[Saved data entries]
§ §
/-- [folklore] REFINEMENT OF SCALE, CORNERS: if the coarse site `w` lies in the scale-`L` block pair over the coarse site
`⌊x/N⌋` (direction `ν`), then its fine corner `N·w` lies in the scale-`N·L` block pair over `x`. -/
theorem inPair_cornerOf {L N : ℕ} (hN : 1 ≤ N) (x : Site d) (ν : Fin d) {w : Site d}
    (hw : InPair L (corner L (blockIndex N x)) ν w) : InPair (N * L) (corner (N * L) x) ν (cornerOf N w) := by
  rw [inPair_iff_box] at hw ⊢
  intro κ
  obtain ⟨h1, h2⟩ := hw κ
  simp only [corner_apply, blockIndex_apply, cornerOf_apply, Nat.cast_mul] at h1 h2 ⊢
  rw [Int.ediv_ediv_of_nonneg (Int.natCast_nonneg N)] at h1 h2
  have hN0 : (0 : ℤ) ≤ N := Int.natCast_nonneg N
  have hN1 : (1 : ℤ) ≤ N := by exact_mod_cast hN
  generalize x κ / ((N : ℤ) * (L : ℤ)) = Q at h1 h2 ⊢
  generalize (if κ = ν then (2 : ℤ) else 1) = m at h2 ⊢
  have h3 := mul_le_mul_of_nonneg_left h1 hN0
  have h4 : w κ + 1 ≤ (L : ℤ) * Q + (L : ℤ) * m := h2
  have h5 := mul_le_mul_of_nonneg_left h4 hN0
  constructor
  · linarith
  · nlinarith

/-- [folklore] REFINEMENT OF SCALE, SQUARES: if the coarse plaquette `(z; ρ, κ)` has its extreme corners `z`, `z + e_ρ + e_κ`
in the scale-`L` block pair over `⌊x/N⌋`, then every fine site squeezed between `N·z` and `N·(z + e_ρ + e_κ)` lies in the
scale-`N·L` block pair over `x` (the fine `N × N` square under the coarse plaquette). -/
theorem inPair_square {L N : ℕ} (hN : 1 ≤ N) (x : Site d) (ν : Fin d) {z : Site d} {ρ κ : Fin d}
    (h1 : InPair L (corner L (blockIndex N x)) ν z) (h4 : InPair L (corner L (blockIndex N x)) ν (z + e ρ + e κ))
    {p : Site d} (hp : ∀ κ', (N : ℤ) * z κ' ≤ p κ' ∧ p κ' ≤ (N : ℤ) * (z + e ρ + e κ) κ') :
    InPair (N * L) (corner (N * L) x) ν p :=
  inPair_of_between (inPair_cornerOf hN x ν h1) (inPair_cornerOf hN x ν h4) fun κ' => by
    simpa only [cornerOf_apply] using hp κ'

/-- [folklore] TOWER NESTING: the scale-`M` block pair over `x` is contained in the scale-`M·N` block pair over `x`
(`N ≥ 1`): blocks of a coarser partition are unions of blocks of a finer one. -/
theorem inPair_mono_scale {M N : ℕ} (hN : 1 ≤ N) (x : Site d) (ν : Fin d) {s : Site d}
    (hs : InPair M (corner M x) ν s) : InPair (M * N) (corner (M * N) x) ν s := by
  rw [inPair_iff_box] at hs ⊢
  intro κ
  obtain ⟨h1, h2⟩ := hs κ
  obtain ⟨h3, h4⟩ := inBlock_corner hN (blockIndex M x) κ
  simp only [corner_apply, blockIndex_apply, Nat.cast_mul] at h1 h2 h3 h4 ⊢
  rw [← Int.ediv_ediv_of_nonneg (Int.natCast_nonneg M)]
  have hM0 : (0 : ℤ) ≤ M := Int.natCast_nonneg M
  have hN1 : (1 : ℤ) ≤ N := by exact_mod_cast hN
  generalize x κ / (M : ℤ) = q at h1 h2 h3 h4 ⊢
  generalize q / (N : ℤ) = Q at h3 h4 ⊢
  have hm : (1 : ℤ) ≤ (if κ = ν then (2 : ℤ) else 1) ∧ (if κ = ν then (2 : ℤ) else 1) ≤ 2 := by
    split_ifs <;> simp
  generalize (if κ = ν then (2 : ℤ) else 1) = m at h2 hm ⊢
  have h5 := mul_le_mul_of_nonneg_left h3 hM0
  have h6 : q + 1 ≤ (N : ℤ) * Q + N := h4
  have h7 : q + m ≤ (N : ℤ) * Q + (N : ℤ) * m := by nlinarith
  have h8 := mul_le_mul_of_nonneg_left h7 hM0
  constructor
  · linarith
  · nlinarith

/-- [folklore] TOWER NESTING, POWERS: the scale-`L^i` block pair over `x` is contained in the scale-`L^k` one, `i ≤ k`,
`L ≥ 1`. -/
theorem inPair_mono_pow {L : ℕ} (hL : 1 ≤ L) {i k : ℕ} (hik : i ≤ k) (x : Site d) (ν : Fin d) {s : Site d}
    (hs : InPair (L ^ i) (corner (L ^ i) x) ν s) : InPair (L ^ k) (corner (L ^ k) x) ν s := by
  have e1 : L ^ k = L ^ i * L ^ (k - i) := by rw [← pow_add, Nat.add_sub_cancel' hik]
  rw [e1]
  exact inPair_mono_scale (Nat.one_le_pow _ _ (by omega)) x ν hs

/-! ## §4  The LOCAL Stokes transfer: fine curvature on the tower region ⇒ coarse curvature on the coarse pair -/

/-- [folklore] **LOCAL STOKES TRANSFER**: for a unitary-like `U` and `N ≥ 1`, a curvature bound `a` on the fine
plaquettes with all four corners in the scale-`N·L` block pair over `x` gives the curvature bound `N²·a` on the plaquettes
(all four corners) of the scale-`L` block pair over `⌊x/N⌋` for the `N`-blocked configuration `scaled N U`
(`T4BlockTransport.norm_plaq_blockCfg_sub_one_le`: non-abelian Stokes on the `N × N` fine square, LOCAL form, BY NAME;
the square lies in the region by `inPair_square`; `a ≥ 0` is automatic from the fine plaquette at the corner `N·z`). -/
theorem plaqSupPair_scaled [NormOneClass R] {U : Cfg d R} (hU : ∀ x ν, UnitaryLike (U x ν)) {L N : ℕ} (hN : 1 ≤ N)
    (x : Site d) (ν : Fin d) {a : ℝ}
    (h : PlaqSupPair (N * L) (corner (N * L) x) ν (fun s ρ κ => ‖(plaq U s ρ κ : R) - 1‖) a) :
    PlaqSupPair L (corner L (blockIndex N x)) ν (fun z ρ κ => ‖(plaq (scaled N U) z ρ κ : R) - 1‖)
      ((N : ℝ) ^ 2 * a) := by
  intro z ρ κ hρκ h1 _ _ h4
  show ‖(plaq (scaled N U) z ρ κ : R) - 1‖ ≤ (N : ℝ) ^ 2 * a
  -- every fine plaquette of the `N × N` square under the coarse plaquette `(z; ρ, κ)` lies in the fine region
  have hsq : ∀ i i' : ℕ, i < N → i' < N →
      ‖(plaq U (N • z + (i : ℤ) • e ρ + (i' : ℤ) • e κ) ρ κ : R) - 1‖ ≤ a := by
    intro i i' hi hi'
    have hiN : (i : ℤ) + 1 ≤ N := by exact_mod_cast hi
    have hi'N : (i' : ℤ) + 1 ≤ N := by exact_mod_cast hi'
    have hi0 : (0 : ℤ) ≤ i := Int.natCast_nonneg i
    have hi'0 : (0 : ℤ) ≤ i' := Int.natCast_nonneg i'
    refine h _ ρ κ hρκ ?_ ?_ ?_ ?_
    all_goals
      refine inPair_square hN x ν h1 h4 fun κ' => ?_
      rw [← cornerOf_eq_nsmul]
      simp only [Pi.add_apply, Pi.smul_apply, cornerOf_apply, smul_eq_mul, e, Pi.single_apply, mul_add, mul_ite, mul_one,
        mul_zero]
      split_ifs <;> omega
  have ha : 0 ≤ a := (norm_nonneg _).trans (hsq 0 0 (Nat.lt_of_lt_of_le Nat.zero_lt_one hN)
    (Nat.lt_of_lt_of_le Nat.zero_lt_one hN))
  rw [← blockCfg_eq_scaled]
  exact norm_plaq_blockCfg_sub_one_le hU N z ρ κ ha hsq


/-! ## §5  The multilevel bound with per-level LOCAL curvature hypotheses -/

/-- [folklore] **THE MULTILEVEL BOUND, LOCAL FORM** (uniform scale `L ≥ 1`, `k` levels): for a unitary-like pair
`(U₀, U₁)`, a unitary-like top gauge `hTop`, the fine bond `b = ⟨x, x + e_ν⟩`, and per-level curvature bounds `qᵢ⁽ʲ⁾` of the
level-`j` coarse configurations `scaled (L^j) Uᵢ` ON THE LEVEL-`j` BLOCK PAIR OVER `b` only (corner `L·⌊x_j/L⌋`,
`x_j = ⌊x/L^j⌋`, direction `ν`; `j < k`): the multilevel gauge `g` gives
`‖(U₁^g)(b)·U₀(b)⁻¹ − 1‖ ≤ Σ_{j<k} crossConst d L·(q₁⁽ʲ⁾ + q₀⁽ʲ⁾) + ‖top relative deviation at the ONE top bond ⟨x_k, ν⟩ in
the gauge hTop‖` (induction on `k`: `bond_bound_rooted` at the finest scale, the induction hypothesis for the coarse pair
at the site `⌊x/L⌋`, `scaled_pow_succ` / `blockIndex_pow_succ` to re-index levels). -/
theorem multilevel_bound_local [NormOneClass R] {L : ℕ} (hL : 1 ≤ L) (k : ℕ) :
    ∀ {U₀ U₁ : Cfg d R} {hTop : Site d → Rˣ} {q₁ q₀ : ℕ → ℝ} (x : Site d) (ν : Fin d),
      (∀ x ν, UnitaryLike (U₀ x ν)) → (∀ x ν, UnitaryLike (U₁ x ν)) → (∀ x, UnitaryLike (hTop x)) →
      (∀ j, j < k → PlaqSupPair L (corner L (blockIndex (L ^ j) x)) ν
        (fun z ρ κ => ‖(plaq (scaled (L ^ j) U₁) z ρ κ : R) - 1‖) (q₁ j)) →
      (∀ j, j < k → PlaqSupPair L (corner L (blockIndex (L ^ j) x)) ν
        (fun z ρ κ => ‖(plaq (scaled (L ^ j) U₀) z ρ κ : R) - 1‖) (q₀ j)) →
      (∀ j, j < k → 0 ≤ q₁ j + q₀ j) →
      ‖(pert U₀ (gaugeAct (multiComb (List.replicate k L) hTop U₀ U₁) U₁) x ν : R) - 1‖ ≤
        ∑ j ∈ range k, crossConst d L * (q₁ j + q₀ j) +
          ‖(pert (scaled (L ^ k) U₀) (gaugeAct hTop (scaled (L ^ k) U₁)) (blockIndex (L ^ k) x) ν : R) - 1‖ := by
  induction k with
  | zero =>
      intro U₀ U₁ hTop q₁ q₀ x ν _ _ _ _ _ _
      simp only [List.replicate_zero, multiComb_nil, Finset.range_zero, Finset.sum_empty, zero_add, pow_zero, scaled_one,
        blockIndex_one]
      exact le_rfl
  | succ k ih =>
      intro U₀ U₁ hTop q₁ q₀ x ν hU₀ hU₁ hh hq₁ hq₀ hq
      have hV₀ := unitaryLike_scaled hU₀ L
      have hV₁ := unitaryLike_scaled hU₁ L
      have h0 : 0 < k + 1 := Nat.succ_pos k
      -- level 0: the pair itself, on the scale-`L` block pair over `b`
      have hq₁0 : PlaqSupPair L (corner L x) ν (fun z ρ κ => ‖(plaq U₁ z ρ κ : R) - 1‖) (q₁ 0) := by
        have h := hq₁ 0 h0
        rwa [pow_zero, blockIndex_one, scaled_one] at h
      have hq₀0 : PlaqSupPair L (corner L x) ν (fun z ρ κ => ‖(plaq U₀ z ρ κ : R) - 1‖) (q₀ 0) := by
        have h := hq₀ 0 h0
        rwa [pow_zero, blockIndex_one, scaled_one] at h
      -- levels ≥ 1: the levels of the coarse pair, over the coarse site `⌊x/L⌋`
      have hq₁' : ∀ j, j < k → PlaqSupPair L (corner L (blockIndex (L ^ j) (blockIndex L x))) ν
          (fun z ρ κ => ‖(plaq (scaled (L ^ j) (scaled L U₁)) z ρ κ : R) - 1‖) (q₁ (j + 1)) := by
        intro j hj
        have h := hq₁ (j + 1) (by omega)
        rwa [blockIndex_pow_succ, scaled_pow_succ] at h
      have hq₀' : ∀ j, j < k → PlaqSupPair L (corner L (blockIndex (L ^ j) (blockIndex L x))) ν
          (fun z ρ κ => ‖(plaq (scaled (L ^ j) (scaled L U₀)) z ρ κ : R) - 1‖) (q₀ (j + 1)) := by
        intro j hj
        have h := hq₀ (j + 1) (by omega)
        rwa [blockIndex_pow_succ, scaled_pow_succ] at h
      have hq' : ∀ j, j < k → 0 ≤ q₁ (j + 1) + q₀ (j + 1) := fun j hj => hq (j + 1) (by omega)
      have ih' := ih (q₁ := fun j => q₁ (j + 1)) (q₀ := fun j => q₀ (j + 1)) (blockIndex L x) ν hV₀ hV₁ hh hq₁' hq₀' hq'
      rw [← blockIndex_pow_succ, ← scaled_pow_succ, ← scaled_pow_succ] at ih'
      have hb := bond_bound_rooted hU₀ hU₁ (unitaryLike_multiComb (List.replicate k L) hV₀ hV₁ hh) hL x ν hq₁0 hq₀0
        (hq 0 h0)
      rw [List.replicate_succ, multiComb_cons, Finset.sum_range_succ']
      linarith

/-! ## §6  (52)-format regularity ON THE TWO TOP BLOCKS OVER THE BOND, and the `k`-uniform local bound -/

/-- [folklore] FINEST-SCALE REGULARITY OF (52) / (1.7) FORMAT, LOCALISED: `‖U(∂p) − 1‖ ≤ a·η²`, `η = L^{−k}`, for the fine
plaquettes `p` with all four corners in the two top blocks `B^k(c₋) ∪ B^k(c₊)` over the bond `⟨x, x + e_ν⟩`
(`c₋ = L^k·⌊x/L^k⌋`, `c₊ = c₋ + L^k e_ν`).  A TYPE, not a printed statement. -/
def FineRegularOn (L k : ℕ) (a : ℝ) (U : Cfg d R) (x : Site d) (ν : Fin d) : Prop :=
  PlaqSupPair (L ^ k) (corner (L ^ k) x) ν (fun s ρ κ => ‖(plaq U s ρ κ : R) - 1‖) (a / ((L : ℝ) ^ k) ^ 2)

/-- [folklore] Global (52)-format regularity (`T4MultilevelCombRegular.FineRegular`) implies the local one at every bond. -/
theorem fineRegularOn_of_fineRegular {L k : ℕ} {a : ℝ} {U : Cfg d R} (h : FineRegular L k a U) (x : Site d)
    (ν : Fin d) : FineRegularOn L k a U x ν :=
  fun s ρ κ hρκ _ _ _ _ => h s ρ κ hρκ

/-- [folklore] Monotonicity in the constant. -/
theorem FineRegularOn.mono {L k : ℕ} {a a' : ℝ} {U : Cfg d R} {x : Site d} {ν : Fin d} (h : FineRegularOn L k a U x ν)
    (haa' : a ≤ a') : FineRegularOn L k a' U x ν :=
  fun s ρ κ hρκ h1 h2 h3 h4 =>
    (h s ρ κ hρκ h1 h2 h3 h4).trans (div_le_div_of_nonneg_right haa' (sq_nonneg _))

/-- [folklore] WHEN THE CONSTANT IS AUTOMATICALLY `≥ 0`: for `k ≥ 1`, `L ≥ 2`, `d ≥ 2` the region contains a plaquette
(the one at the corner `c₋` in the directions `0, 1`), so `FineRegularOn L k a U x ν` forces `0 ≤ a`.  (For `k = 0` the
region `{x, x + e_ν}` contains no plaquette and the predicate is vacuous — whence the hypothesis `0 ≤ a₁ + a₀` of the
headline.) -/
theorem FineRegularOn.nonneg {L k : ℕ} {a : ℝ} {U : Cfg d R} {x : Site d} {ν : Fin d} (h : FineRegularOn L k a U x ν)
    (hL : 2 ≤ L) (hk : 1 ≤ k) (hd : 2 ≤ d) : 0 ≤ a := by
  have hLk : L ≤ L ^ k := by
    calc L = L ^ 1 := (pow_one L).symm
      _ ≤ L ^ k := Nat.pow_le_pow_right (by omega) hk
  have h2 : (2 : ℤ) ≤ ((L ^ k : ℕ) : ℤ) := by exact_mod_cast hL.trans hLk
  have hρκ : (⟨0, by omega⟩ : Fin d) ≠ ⟨1, hd⟩ := by simp [Fin.ext_iff]
  have hc : ∀ s : Site d, (∀ κ', corner (L ^ k) x κ' ≤ s κ' ∧ s κ' ≤ corner (L ^ k) x κ' + 1) →
      InPair (L ^ k) (corner (L ^ k) x) ν s := by
    intro s hs
    rw [inPair_iff_box]
    intro κ'
    obtain ⟨h1, h3⟩ := hs κ'
    refine ⟨h1, ?_⟩
    split_ifs <;> omega
  have hreal : (1 : ℝ) ≤ L := by exact_mod_cast (by omega : 1 ≤ L)
  have hLk' : 0 < ((L : ℝ) ^ k) ^ 2 := by positivity
  have h0 := (norm_nonneg _).trans (h (corner (L ^ k) x) ⟨0, by omega⟩ ⟨1, hd⟩ hρκ (hc _ fun κ' => by simp)
    (hc _ fun κ' => ?_) (hc _ fun κ' => ?_) (hc _ fun κ' => ?_))
  · exact (div_nonneg_iff.1 h0).elim (fun h => h.1) fun h => absurd h.2 (not_le.2 hLk')
  all_goals
    simp only [Pi.add_apply, e, Pi.single_apply]
    split_ifs <;> omega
§ §
Task prompt:
Among the records above, a stretch begins at the line containing "(fun z ρ κ => ‖(plaq (scaled (L ^ j) U₀)" and ends at the line containing "succ k ih =>". Restate that stretch word for word, and nothing else.

Task response:
        (fun z ρ κ => ‖(plaq (scaled (L ^ j) U₀) z ρ κ : R) - 1‖) (q₀ j)) →
      (∀ j, j < k → 0 ≤ q₁ j + q₀ j) →
      ‖(pert U₀ (gaugeAct (multiComb (List.replicate k L) hTop U₀ U₁) U₁) x ν : R) - 1‖ ≤
        ∑ j ∈ range k, crossConst d L * (q₁ j + q₀ j) +
          ‖(pert (scaled (L ^ k) U₀) (gaugeAct hTop (scaled (L ^ k) U₁)) (blockIndex (L ^ k) x) ν : R) - 1‖ := by
  induction k with
  | zero =>
      intro U₀ U₁ hTop q₁ q₀ x ν _ _ _ _ _ _
      simp only [List.replicate_zero, multiComb_nil, Finset.range_zero, Finset.sum_empty, zero_add, pow_zero, scaled_one,
        blockIndex_one]
      exact le_rfl
  | succ k ih =>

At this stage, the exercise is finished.